Many low-growing herbs can be effective in the ornamental garden as ground cover. Creeping thyme, for example, makes a flat green mat of foliage, and in summer offers its small mauve blooms for extra show. In a border it hugs the ground at the feet of taller plants, suppressing weeds and providing its own colour. Deadhead thyme after flowering, using shears or clippers. Remove any weed seedlings that grow through the ground cover and water it in dry spells. Since it supports light trampling underfoot, thyme can be used for a short path. More formally, it makes a witty and attractive feature if planted in a circle at the base of a sundial.
Creeping chamomile is also useful as a fragrant ground cover, to create an aromatic lawn or as a pathway plant. Remove all perennial weeds and any stones from the soil before planting. For 1 square metre (1 square yard), you will need 40 individual chamomile plants. Water the plants in well, and avoid walking on the path or lawn until they are well established and have meshed together.
Either thyme or chamomile makes a fragrant cover for a turf, seat or bench. Site the seat against an existing wall and make a back for it with trellis or wood. You can build up the seat in front of it as you would a raised bed, using smaller raised beds to form the ‘arms’ of the seat. Plant the creeping herbs in the soil within the various raised areas and, if you are using trellis for the back, plant a climber such as jasmine into the bed, for fragrance in the air and at your back.
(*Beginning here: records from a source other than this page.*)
/-!
# SOUNDNESS of the word-level checks: `undetectableW`, `logicalErrorW` ⟹ `Undetectable`, `LogicalError`

Cell `qec`, experiment CDX (engine seat qec-cdx-eng-1). The bridge from DEMCheck's word computations to the `Finset`
semantics of `SyndromeCycle.lean`: `bsum` over the `toFinset` of a duplicate-free list = XOR-fold; bits of the summed effect
words = `flipX`/`flipZ`/`dataX`/`dataZ`; the final TRUE-syndrome layer (`H^X β`, `H^Z α` over the tree's `BB.Code.HX = [A|B]`,
`HZ = [Bᵀ|Aᵀ]`) = bits of `synXW`/`synZW`; detector bridge `detX_eq_testBit`/`detZ_eq_testBit`;
`undetectable_of_undetectableW`; logical-error witnesses (`not_mem_rowSpace_of_witness` with a word-encoded vector) giving
`logicalError_of_logicalErrorW`; and the WITNESS PRINCIPLE `hasLogicalFault_of_checks`. Nothing here changes a statement.
-/

namespace Summit.Ventures.QEC.CircuitDistance

open Literature.InformationTheory.QuantumCodes

variable {ℓ m : ℕ}

variable [NeZero ℓ] [NeZero m]

/-! ## Bridge: the word-level effect of a duplicate-free fault list represents the `Finset` effect of `SyndromeCycle` -/

omit [NeZero ℓ] [NeZero m] in
/-- `bsum` over `insert`. -/
theorem bsum_insert {a : Fault ℓ m} {F : Finset (Fault ℓ m)} (ha : a ∉ F) (g : Fault ℓ m → Bool) :
    bsum (insert a F) g = xor (g a) (bsum F g) := by
  unfold bsum
  rw [Finset.filter_insert]
  by_cases hg : g a = true
  · rw [if_pos hg, Finset.card_insert_of_notMem (by simp [ha])]
    rw [hg]
    rcases Nat.mod_two_eq_zero_or_one (F.filter fun f => g f = true).card with h | h <;>
      simp [Nat.add_mod, h]
  · rw [if_neg hg]
    simp [hg]

omit [NeZero ℓ] [NeZero m] in
/-- `bsum` of the empty set. -/
@[simp] theorem bsum_empty (g : Fault ℓ m → Bool) : bsum (∅ : Finset (Fault ℓ m)) g = false := by
  simp [bsum]

omit [NeZero ℓ] [NeZero m] in
/-- For a duplicate-free list, `bsum` over its `toFinset` is the XOR-fold over the list. -/
theorem bsum_toFinset (L : List (Fault ℓ m)) (hL : L.Nodup) (g : Fault ℓ m → Bool) :
    bsum L.toFinset g = L.foldr (fun f b => xor (g f) b) false := by
  induction L with
  | nil => simp
  | cons a L ih =>
    rw [List.nodup_cons] at hL
    rw [List.toFinset_cons, bsum_insert (by simpa using hL.1), List.foldr_cons, ih hL.2]

/-- Bits of the summed `X`-flip words = `flipX` of the `Finset`. -/
theorem testBit_effectWs_mX (S : SMCode ℓ m) (Nc : ℕ) (L : List (Fault ℓ m)) (hL : L.Nodup) (c : ℕ) (i : BB.Mono ℓ m) :
    ((effectWs S Nc L).mX c).testBit (bitIdx i) = flipX S Nc L.toFinset c i := by
  unfold flipX
  rw [bsum_toFinset L hL]
  clear hL
  induction L with
  | nil => simp [effectWs, WEffect.zero]
  | cons a L ih =>
    simp only [effectWs, List.foldr_cons, WEffect.add, WState.effect, Nat.testBit_xor] at ih ⊢
    rw [ih, (rel_run S Nc a).hX c i]

/-- Bits of the summed `Z`-flip words = `flipZ` of the `Finset`. -/
theorem testBit_effectWs_mZ (S : SMCode ℓ m) (Nc : ℕ) (L : List (Fault ℓ m)) (hL : L.Nodup) (c : ℕ) (i : BB.Mono ℓ m) :
    ((effectWs S Nc L).mZ c).testBit (bitIdx i) = flipZ S Nc L.toFinset c i := by
  unfold flipZ
  rw [bsum_toFinset L hL]
  clear hL
  induction L with
  | nil => simp [effectWs, WEffect.zero]
  | cons a L ih =>
    simp only [effectWs, List.foldr_cons, WEffect.add, WState.effect, Nat.testBit_xor] at ih ⊢
    rw [ih, (rel_run S Nc a).hZ c i]

/-- Generic: bits of an XOR-folded word family vs the XOR-fold of bits. -/
theorem testBit_foldr_effect (S : SMCode ℓ m) (Nc : ℕ) (L : List (Fault ℓ m)) (sel : WEffect → ℕ) (g : Fault ℓ m → Bool)
    (hsel_zero : sel WEffect.zero = 0) (hsel_add : ∀ a b, sel (a.add b) = sel a ^^^ sel b) (j : ℕ)
    (hg : ∀ f, (sel (runW S Nc f).effect).testBit j = g f) :
    (sel (effectWs S Nc L)).testBit j = L.foldr (fun f b => xor (g f) b) false := by
  induction L with
  | nil => simp [effectWs, hsel_zero]
  | cons a L ih =>
    unfold effectWs at ih ⊢
    rw [List.foldr_cons, hsel_add, Nat.testBit_xor, hg a, ih, List.foldr_cons]

/-- Bits of the summed residual `x`-word on `q(L)`. -/
theorem testBit_effectWs_xL (S : SMCode ℓ m) (Nc : ℕ) (L : List (Fault ℓ m)) (hL : L.Nodup) (i : BB.Mono ℓ m) :
    ((effectWs S Nc L).xL).testBit (bitIdx i) = bsum L.toFinset (fun f => ((run1 S Nc f).frame (Reg.L, i)).1) := by
  rw [bsum_toFinset L hL]
  exact testBit_foldr_effect S Nc L WEffect.xL _ rfl (fun _ _ => rfl) _ (fun f => ((rel_run S Nc f).fx Reg.L i).symm)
Prostrate rosemary, although slower growing than thyrne and chamomile, and tender in cold areas, is effective both as a ground cover and trailing over the edges of beds. Plant it in full sun. Corsican mint, Mentha requienii, won’t support feet but does make a good cover at a pond edge or in moist shade. Creeping mint, M. pulegium, is attractive in a shady, slightly damp area of the garden. Herbs such as salad burnet, Akhemilla mollis and sweet Cicely, though not ground-hugging, are good ground-cover plants in a large garden. As they self-seed abundantly, their spread can be prodigious.